1 2 3 4 5 6 7 8 9 10 11 12 13 14 15 16 17 18 19 20 21 22 23 24 25 26 27 28 29 30 31 32 33 34 35 36 37 38 39 40 41 42 43 44 45 46 47 48 49 50 51 52 53 54 55 56 57 58 59 60 61 62 63 64 65 66 67 68 69 70 71 72 73 74 75 76 77 78 79 80 81
|
## Using Stan and ShinyStan for posterior predictive checking
In this tutorial we do the following:
1. Generate some fake data to play with
2. Write code for a simple Stan model
3. Fit the model using **RStan**
4. Use **ShinyStan** for graphical posterior predictive checks
### Data
First we'll generate some fake data in R to use for this example
# Number of observations
N <- 100
# Model matrix (with column of 1s for intercept and one covariate)
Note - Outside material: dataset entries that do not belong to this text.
/-- **Copies collapsing to one element give its cumulants**: if `collapse (M a) = X` for all `a`, then
`collapse 𝓔ᵀ_{C'}(M_a : a ∈ Q) = cumulantOf (k ↦ e^{Δ_C}(X^k)) |Q| = 𝓔ᵀ_C(X; |Q|)`
(Benfatto–Giuliani–Mastropietro 2006, (2.14); Mastropietro 2008, (2.34)). [cite: Mastropietro2008, §2.3 (2.34)-(2.35)] -/
theorem collapseEven_ursellOf_convMoment_eq_cumulantOf {ι : Type*} [DecidableEq ι] (C : Matrix Γ Γ R) (M : ι → evenPart R Γ')
    (X : evenPart R Γ) (hM : ∀ a, collapseEven R φ (M a) = X) {Q : Finset ι} (hQ : Q.Nonempty) :
    collapseEven R φ (ursellOf (convMoment R (C.submatrix φ φ) M) Q) = cumulantOf (fun k => evenGaussConv R C (X ^ k)) Q.card := by
  rw [collapseEven_ursellOf_convMoment R φ C M hQ, ← ursellOf_card]
  congr 1
  funext P
  rw [prod_congr rfl fun a _ => hM a, prod_const]

omit [DecidableEq Γ] in
/-- **`Σ_k e^{Δ_C}(X^k) t^k/k! = exp Σ_{k≥1} 𝓔ᵀ_C(X; k) t^k/k!`** in `⋀^{even}⟦t⟧` (the exponential formula,
`CumulantExponentialClosedForm`). [cite: Mastropietro2008, §2.3 (2.35)-(2.36)] -/
theorem egf_evenGaussConv_pow_eq_exp_subst (C : Matrix Γ Γ R) (X : evenPart R Γ) :
    egf (fun k => evenGaussConv R C (X ^ k)) =
      (PowerSeries.exp (evenPart R Γ)).subst (egfPos (cumulantOf fun k => evenGaussConv R C (X ^ k))) := by
  refine egf_eq_exp_subst_egfPos_cumulantOf _ ?_
  show evenGaussConv R C (X ^ 0) = 1
  rw [pow_zero]
  exact Subtype.ext (by rw [coe_evenGaussConv, OneMemClass.coe_one, gaussConv_one])

end Collapse

/-! ### Replicas: kernels placed in one copy, and the replica-blind covariance -/

section Replica

variable (R : Type*) [CommRing R] {Γ : Type*} [Fintype Γ] [DecidableEq Γ] {n m : ℕ}

/-- A kernel placed in the copy `a`: `K'_a(Y') = [all Y'_j in copy a] K(snd ∘ Y')`. [folklore] -/
def replicaKer (K : (Fin m → Γ) → R) (a : Fin n) : (Fin m → Fin n × Γ) → R :=
  fun Y' => if ∀ j, (Y' j).1 = a then K (fun j => (Y' j).2) else 0

omit [Fintype Γ] [DecidableEq Γ] in
/-- A replica kernel is supported in its copy. [folklore] -/
theorem replicaKer_support (K : (Fin m → Γ) → R) (a : Fin n) (Y' : Fin m → Fin n × Γ) (h : replicaKer R K a Y' ≠ 0) :
    ∀ j, (Y' j).1 = a := by
  by_contra hj
  exact h (if_neg hj)

/-- The labels of copy `a`. [folklore] -/
def copyEmb (a : Fin n) : (Fin m → Γ) ↪ (Fin m → Fin n × Γ) :=
  ⟨fun Y j => (a, Y j), fun _ _ h => funext fun j => congrArg Prod.snd (congrFun h j)⟩
import Mathlib.NumberTheory.Padics.RingHoms
import Mathlib.Tactic.NormNum.Prime
import Mathlib.Topology.Algebra.Valued.NormedValued
import Literature.NumberTheory.EllipticCurves.KubertTwoTwelveProofs
import HarnessLib

/-!
# Crux `MazurKenkuBound` (stmt-ABC-15125), line `radius-lite` — stub `stub_twentyonePoints`:
# the eight rational points of `21a1 = X₀(21)` from the finiteness of `E(ℚ)`

Kenku's level `21 = 3·7` of the rational-isogeny tables, modular-curve-free: a cyclic `21`-isogeny
gives a rational point of the fibre product `X₀(3) ×_{X(1)} X₀(7) = X₀(21)`, an elliptic curve
isomorphic over `ℚ` to Cremona's `21a1 : y² + xy = x³ − 4x − 1` (`[1, 0, 0, -4, -1]`,
`Δ = 3969 = 3⁴·7²`), so the lead needs the complete list of rational points of `21a1`. The rank
(`E(ℚ)` finite) is the sibling stub `stub_twentyoneFinite`; THIS file turns finiteness into the list:

* `Summit.ABC.ABC.Theorems.stub_twentyonePoints`: if `E(ℚ)` is finite then every rational solution
  of `y² + xy = x³ − 4x − 1` is one of `(−2, 1), (−1, −1), (−1, 2), (−1/4, 1/8), (2, −1), (5, −13),
  (5, 8)` (with `O`, the eight points `E(ℚ) ≅ ℤ/4 × ℤ/2` of Cremona's Table 1, `21A1: r = 0,
  |T| = 8`).

## The proof (the template is the tree's `KubertTwoTwelveProofs.lean`, curve `24A1`, primes `5, 7`)

1. `21a1` has good reduction at `5` and `11` (`Δ = 3969 = 3⁴·7²`) with `#Ẽ(𝔽₅) = #Ẽ(𝔽₁₁) = 8`
   (`natCard_point_reduction_five/eleven`, by enumeration of the affine solutions, `decide`).
2. The prime-to-`ℓ` torsion of `E(ℚ)` injects into `Ẽ(𝔽_ℓ)` (Silverman, *AEC*, Prop. VII.3.1(b);
   the tree's `Literature.NumberTheory.EllipticCurves.injective_reduceHom`, `PointReduction.lean`,
   for the `ℓ`-adic absolute value of `ℚ` and the residue map `ℤ_(ℓ) → ℤ_ℓ → 𝔽_ℓ`,
   `exists_reduceHom`). For `P ∈ E(ℚ)` of finite order `n = 5ᵃm`, `5 ∤ m`, the point `mP` is
   killed by `5ᵃ`, hence lies in the prime-to-`11` torsion, hence is killed by `#Ẽ(𝔽₁₁) = 8`; so
   `8m P = 0` and `P` lies in the prime-to-`5` torsion: a finite `E(ℚ)` injects into `Ẽ(𝔽₅)`,
   `#E(ℚ) ≤ 8` (`natCard_point_le_eight`).
3. `O` and the seven listed pairs are eight distinct rational points, so they exhaust `E(ℚ)`
   (counting coordinate pairs through `P ↦ (x(P), y(P)) ∈ Option (ℚ × ℚ)`).

## References

* [CremonaAlgorithms1997] J. E. Cremona, *Algorithms for Modular Elliptic Curves*, 2nd ed., CUP
  1997: Table 1, `N = 21`, curve `A1 = [1, 0, 0, -4, -1]`, `r = 0`, `|T| = 8`; §3.3 (torsion via
  reduction modulo good primes).
* [SilvermanAEC2009] J. H. Silverman, *The Arithmetic of Elliptic Curves*, 2nd ed., GTM 106:
  Prop. VII.3.1 (torsion injects into the reduction), VII.§2 (reduction modulo `π`).
* [Kenku1982] M. A. Kenku, J. Number Theory 15 (1982) 199–202, proof of Thm. 1 (level `21`).

## Design

* Theorems only (no definitions, no new facts); the curve is written literally as
  `(⟨1, 0, 0, -4, -1⟩ : WeierstrassCurve ℚ)` and its reduction as
  `(⟨1, 0, 0, -4, -1⟩ : WeierstrassCurve (ZMod ℓ))`; the `ℓ`-adic absolute value of `ℚ` is
  `(NormedField.valuation.comap (Rat.castHom ℚ_[ℓ]) : Valuation ℚ ℝ≥0)` as in the template, whose
  generic local lemmas `Curve24A1.intCast_mem_integer`, `Curve24A1.valuation_natCast_eq_one` are
  reused by name.
* Helper lemmas in the sub-namespace `Summit.ABC.ABC.Theorems.Curve21A1Points` (distinct from the
  sibling stub files of the same skeleton); the group law on points is elaborated against the
  classical `DecidableEq` instances (`letI := Classical.decEq _`), those of `PointReduction.lean`.
* The finiteness of `E(ℚ)` is a HYPOTHESIS throughout (it is the sibling stub, a `2`-descent).
-/

-- `Summit.ABC.ABC` is the mandated summit-side namespace (CONVENTIONS §2); the duplicate is deliberate.
set_option linter.dupNamespace false
import Summits.NavierStokesRegularity.NavierStokesRegularity.Theorems.SwirlFreeBudgetMoserStart
import HarnessLib

/-!
# SwirlFreeBudget, toward crux K-18.1 `EtaMoserBound` (T-18.2): Moser's `L^p → L^∞` bound with a
# general inner radius `R₁ ∈ [R₂/2, R₂)` (seat nsreg-p4 g12)

Support file for the DORMANT route `SwirlThreshold` (crux stmt-NavierStokesRegularity-2002) and
planner nsreg-p2's ROUND-18 Appendix A.  Same statement and proof as
`eLpNorm_top_half_le_of_reverseHolder_pStart` (`…SwirlFreeBudgetMoserStart`), with the inner cylinder
`Q(z₁, R₁)`, `R₂/2 ≤ R₁ < R₂`, in place of `Q(z₁, R₂/2)`: the exhaustion step A.7 of the η-Moser
lemma needs the inner ratio `3/4` (points of `Q(z₀, R/2)` sit in `Q(z₁, 5R/8)` for a sub-cylinder of
radius `5R/6`).

WHAT THIS IS NOT: not NS regularity — measure-theoretic bookkeeping; `EtaMoserBound` stays OPEN; no
crux claim.
-/

namespace Summit.NavierStokesRegularity.NavierStokesRegularity.Theorems.SwirlFreeBudget

open MeasureTheory Set Filter Topology Metric Function
open scoped ENNReal NNReal
open Literature.Analysis Literature.Analysis.FluidPDE

noncomputable section

/-- **Moser's `L^p → L^∞` bound with start exponent `p < 2`, general inner radius** (memo R18
Appendix A.5–A.7): for `0 < p < 2` there is `c = c(p) > 0` such that for `R₂/2 ≤ R₁ < R₂`, an
essentially bounded `g` on `Q(z₁, R₂)` with the reverse Hölder inequalities
`‖g‖_{L^{10m/3}(Q(z₁,ϱ))} ≤ (N₁ ϱ'/(ϱ'-ϱ)²)^{1/m} ‖g‖_{L^{2m}(Q(z₁,ϱ'))}` (`m ≥ 1`,
`R₁ ≤ ϱ < ϱ' ≤ R₂`) satisfies
`‖g‖_{L^∞(Q(z₁,R₁))} ≤ c · K₀^{2/p} · (∫∫_{Q(z₁,R₂)} |g|^p)^{1/p} / (R₂ - R₁)^{10/p}`,
`K₀ = (16 N₁² R₂²)^{5/4} 16^{15/8}` (the sibling `eLpNorm_top_half_le_of_reverseHolder_pStart` is the
case `R₁ = R₂/2`). -/
theorem eLpNorm_top_inner_le_of_reverseHolder_pStart {p : ℝ} (hp0 : 0 < p) (hp2 : p < 2) :
    ∃ c : ℝ, 0 < c ∧ ∀ (g : ℝ × EuclideanSpace ℝ (Fin 3) → ℝ) (z₁ : ℝ × EuclideanSpace ℝ (Fin 3))
      (R₁ R₂ N₁ : ℝ), R₂ / 2 ≤ R₁ → R₁ < R₂ → 0 < N₁ →
      AEStronglyMeasurable g (volume.restrict (parabolicCylinder R₂ z₁)) →
      eLpNorm g ∞ (volume.restrict (parabolicCylinder R₂ z₁)) < ∞ →
      (∀ m : ℝ, 1 ≤ m → ∀ ϱ ϱ' : ℝ, R₁ ≤ ϱ → ϱ < ϱ' → ϱ' ≤ R₂ →
        eLpNorm g (ENNReal.ofReal (10 * m / 3)) (volume.restrict (parabolicCylinder ϱ z₁)) ≤
          ENNReal.ofReal (N₁ * ϱ' / (ϱ' - ϱ) ^ 2) ^ (1 / m) *
            eLpNorm g (ENNReal.ofReal (2 * m)) (volume.restrict (parabolicCylinder ϱ' z₁))) →
      (eLpNorm g ∞ (volume.restrict (parabolicCylinder R₁ z₁))).toReal ≤
        c * ((16 * N₁ ^ 2 * R₂ ^ 2) ^ (5 / 4 : ℝ) * 16 ^ (15 / 8 : ℝ)) ^ (2 / p) *
          (∫⁻ w in parabolicCylinder R₂ z₁, ‖g w‖ₑ ^ p).toReal ^ (1 / p) / (R₂ - R₁) ^ (10 / p) := by
  obtain ⟨c, hc, habs⟩ := moser_absorb_pLtTwo hp0 hp2 (α := 5) (by norm_num)
  refine ⟨c, hc, ?_⟩
  intro g z₁ R₁ R₂ N₁ hR₁ hR₁₂ hN₁ hg hbdd H
  have hR₂ : 0 < R₂ := by linarith
  have hR₁0 : 0 < R₁ := by linarith
  -- notation
  set M : ℝ → ℝ≥0∞ := fun ρ => eLpNorm g ∞ (volume.restrict (parabolicCylinder ρ z₁)) with hMdef
  set f : ℝ → ℝ := fun ρ => (M ρ).toReal with hfdef
  set Ip : ℝ≥0∞ := ∫⁻ w in parabolicCylinder R₂ z₁, ‖g w‖ₑ ^ p with hIp
  set K₀ : ℝ := (16 * N₁ ^ 2 * R₂ ^ 2) ^ (5 / 4 : ℝ) * 16 ^ (15 / 8 : ℝ) with hK₀
  have hK₀pos : 0 < K₀ := by positivity
  -- monotonicity and finiteness of `M`
  have hMmono : ∀ ρ ρ' : ℝ, 0 ≤ ρ → ρ ≤ ρ' → M ρ ≤ M ρ' := fun ρ ρ' h0 h =>
    eLpNorm_mono_measure g (Measure.restrict_mono (parabolicCylinder_subset_of_le h0 h z₁) le_rfl)
  have hMfin : ∀ ρ : ℝ, 0 ≤ ρ → ρ ≤ R₂ → M ρ < ∞ := fun ρ h0 h => (hMmono ρ R₂ h0 h).trans_lt hbdd
  -- finiteness of the start integral
  have hIp_fin : Ip < ∞ := by
    have hae : ∀ᵐ w ∂(volume.restrict (parabolicCylinder R₂ z₁)), ‖g w‖ₑ ^ p ≤ M R₂ ^ p := by
      filter_upwards [ae_le_eLpNormEssSup (μ := volume.restrict (parabolicCylinder R₂ z₁)) (f := g)]
        with w hw
      rw [← eLpNorm_exponent_top] at hw
      exact ENNReal.rpow_le_rpow hw hp0.le
    refine (lintegral_mono_ae hae).trans_lt ?_
    rw [setLIntegral_const]
    exact ENNReal.mul_lt_top (ENNReal.rpow_lt_top_of_nonneg hp0.le hbdd.ne)
      (volume_parabolicCylinder_ne_top R₂ z₁).lt_top
  set X : ℝ := K₀ * Ip.toReal ^ (1 / 2 : ℝ) with hX
  have hX0 : 0 ≤ X := by positivity
  -- ### the recursion `f(s) ≤ X (t-s)^{-5} f(t)^{1-p/2}` on `[R₁, R₂]`
  have hrec : ∀ s t : ℝ, R₁ ≤ s → s < t → t ≤ R₂ → f s ≤ X / (t - s) ^ (5 : ℝ) * f t ^ (1 - p / 2) := by
    intro s t hs hst ht
    have hs0 : 0 < s := lt_of_lt_of_le hR₁0 hs
    have ht0 : 0 < t := hs0.trans hst
    have hts : 0 < t - s := sub_pos.2 hst
    have hgt : AEStronglyMeasurable g (volume.restrict (parabolicCylinder t z₁)) :=
      hg.mono_measure (Measure.restrict_mono (parabolicCylinder_subset_of_le ht0.le ht z₁) le_rfl)
    -- Moser's chain between `s` and `t`
    have hchain := eLpNorm_top_le_of_reverseHolder_parabolicCylinder (g := g) (z₁ := z₁)
      (by linarith) hst hN₁ hgt
      (fun m hm ϱ ϱ' h1 h2 h3 => H m hm ϱ ϱ' (hs.trans h1) h2 (h3.trans ht))
    -- interpolation at radius `t`
    have hint := eLpNorm_two_le_top_rpow_mul_lintegral hgt hp0 hp2
    have hIt : ∫⁻ w in parabolicCylinder t z₁, ‖g w‖ₑ ^ p ≤ Ip :=
      lintegral_mono_set (parabolicCylinder_subset_of_le ht0.le ht z₁)
    -- the constant at radius `t` is at most `K₀`
    have hKt : (16 * N₁ ^ 2 * t ^ 2) ^ (5 / 4 : ℝ) * 16 ^ (15 / 8 : ℝ) ≤ K₀ := by
      rw [hK₀]
      gcongr
    -- assemble in `ℝ≥0∞`
    have hM : M s ≤ ENNReal.ofReal (K₀ / (t - s) ^ 5) * (M t ^ (1 - p / 2) * Ip ^ (1 / 2 : ℝ)) := by
      calc M s ≤ ENNReal.ofReal ((16 * N₁ ^ 2 * t ^ 2) ^ (5 / 4 : ℝ) * 16 ^ (15 / 8 : ℝ) / (t - s) ^ 5) *
            eLpNorm g 2 (volume.restrict (parabolicCylinder t z₁)) := hchain
        _ ≤ ENNReal.ofReal (K₀ / (t - s) ^ 5) * (M t ^ (1 - p / 2) * Ip ^ (1 / 2 : ℝ)) := by
            refine mul_le_mul' (ENNReal.ofReal_le_ofReal ?_) (hint.trans ?_)
            · exact div_le_div_of_nonneg_right hKt (by positivity)
            · exact mul_le_mul' le_rfl (ENNReal.rpow_le_rpow hIt (by norm_num))
    -- pass to real numbers
    have hMt_fin : M t ≠ ∞ := (hMfin t ht0.le ht).ne
    have hrhs_fin : ENNReal.ofReal (K₀ / (t - s) ^ 5) * (M t ^ (1 - p / 2) * Ip ^ (1 / 2 : ℝ)) ≠ ∞ :=
      ENNReal.mul_ne_top ENNReal.ofReal_ne_top (ENNReal.mul_ne_top
        (ENNReal.rpow_ne_top_of_nonneg (by linarith) hMt_fin)
        (ENNReal.rpow_ne_top_of_nonneg (by norm_num) hIp_fin.ne))
    have hreal := ENNReal.toReal_mono hrhs_fin hM
    rw [ENNReal.toReal_mul, ENNReal.toReal_mul, ENNReal.toReal_ofReal (by positivity),
      ← ENNReal.toReal_rpow, ← ENNReal.toReal_rpow] at hreal
    calc f s = (M s).toReal := rfl
      _ ≤ K₀ / (t - s) ^ 5 * ((M t).toReal ^ (1 - p / 2) * Ip.toReal ^ (1 / 2 : ℝ)) := hreal
      _ = X / (t - s) ^ (5 : ℝ) * f t ^ (1 - p / 2) := by
          rw [hX, hfdef, show (t - s) ^ (5 : ℝ) = (t - s) ^ (5 : ℕ) by exact_mod_cast Real.rpow_natCast _ 5]
          ring
  -- ### the absorption lemma
  have hf0 : ∀ s ∈ Icc R₁ R₂, 0 ≤ f s := fun s _ => ENNReal.toReal_nonneg
  have hfL : ∀ s ∈ Icc R₁ R₂, f s ≤ f R₂ := fun s hs =>
    ENNReal.toReal_mono hbdd.ne (hMmono s R₂ (by linarith [hs.1]) hs.2)
  have key := habs f R₁ R₂ X (f R₂) hR₁₂ hX0 hf0 hfL hrec
  -- ### reading off
  have hX2 : X ^ (2 / p) = K₀ ^ (2 / p) * Ip.toReal ^ (1 / p) := by
    rw [hX, Real.mul_rpow hK₀pos.le (by positivity), ← Real.rpow_mul ENNReal.toReal_nonneg]
    congr 2; field_simp
  calc f R₁ ≤ c * X ^ (2 / p) / (R₂ - R₁) ^ (2 * 5 / p) := key
    _ = c * K₀ ^ (2 / p) * Ip.toReal ^ (1 / p) / (R₂ - R₁) ^ (10 / p) := by
        rw [hX2, show (2 : ℝ) * 5 / p = 10 / p by ring]
        ring

end

end Summit.NavierStokesRegularity.NavierStokesRegularity.Theorems.SwirlFreeBudget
X <- cbind(Const = 1, X1 = rnorm(N))
K <- ncol(X)
# Generate fake outcome y
beta <- c(2, 1/2) # pick intercept and coefficient
sigma <- 1 # standard deviation
y <- rnorm(N, mean = X %*% beta, sd = sigma) # generate data
### Stan code
Now we can write Stan code for a simple linear regression model.
data {
int N ; # integer, number of observations
int K ; # integer, number of columns in model matrix
matrix[N,K] X ; # N by K model matrix
vector[N] y ; # vector of N observations
}
parameters {
real<lower=0> sigma ; # real number > 0, standard deviation
vector[K] beta ; # K-vector of regression coefficients
}
model {
beta ~ normal(0, 5) ; # prior for betas
sigma ~ cauchy(0, 2.5) ; # prior for sigma
y ~ normal(X*beta, sigma) ; # vectorized likelihood
}
generated quantities {
# Here we do the simulations from the posterior predictive distribution
vector[N] y_rep ; # vector of same length as the data y
for (n in 1:N)
y_rep[n] <- normal_rng(X[n]*beta, sigma) ;
}
In this case the posterior predictive distribution we want to simulate from is the normal distribution with mean and standard deviation updated to reflect the posterior draws of `beta` and `sigma`.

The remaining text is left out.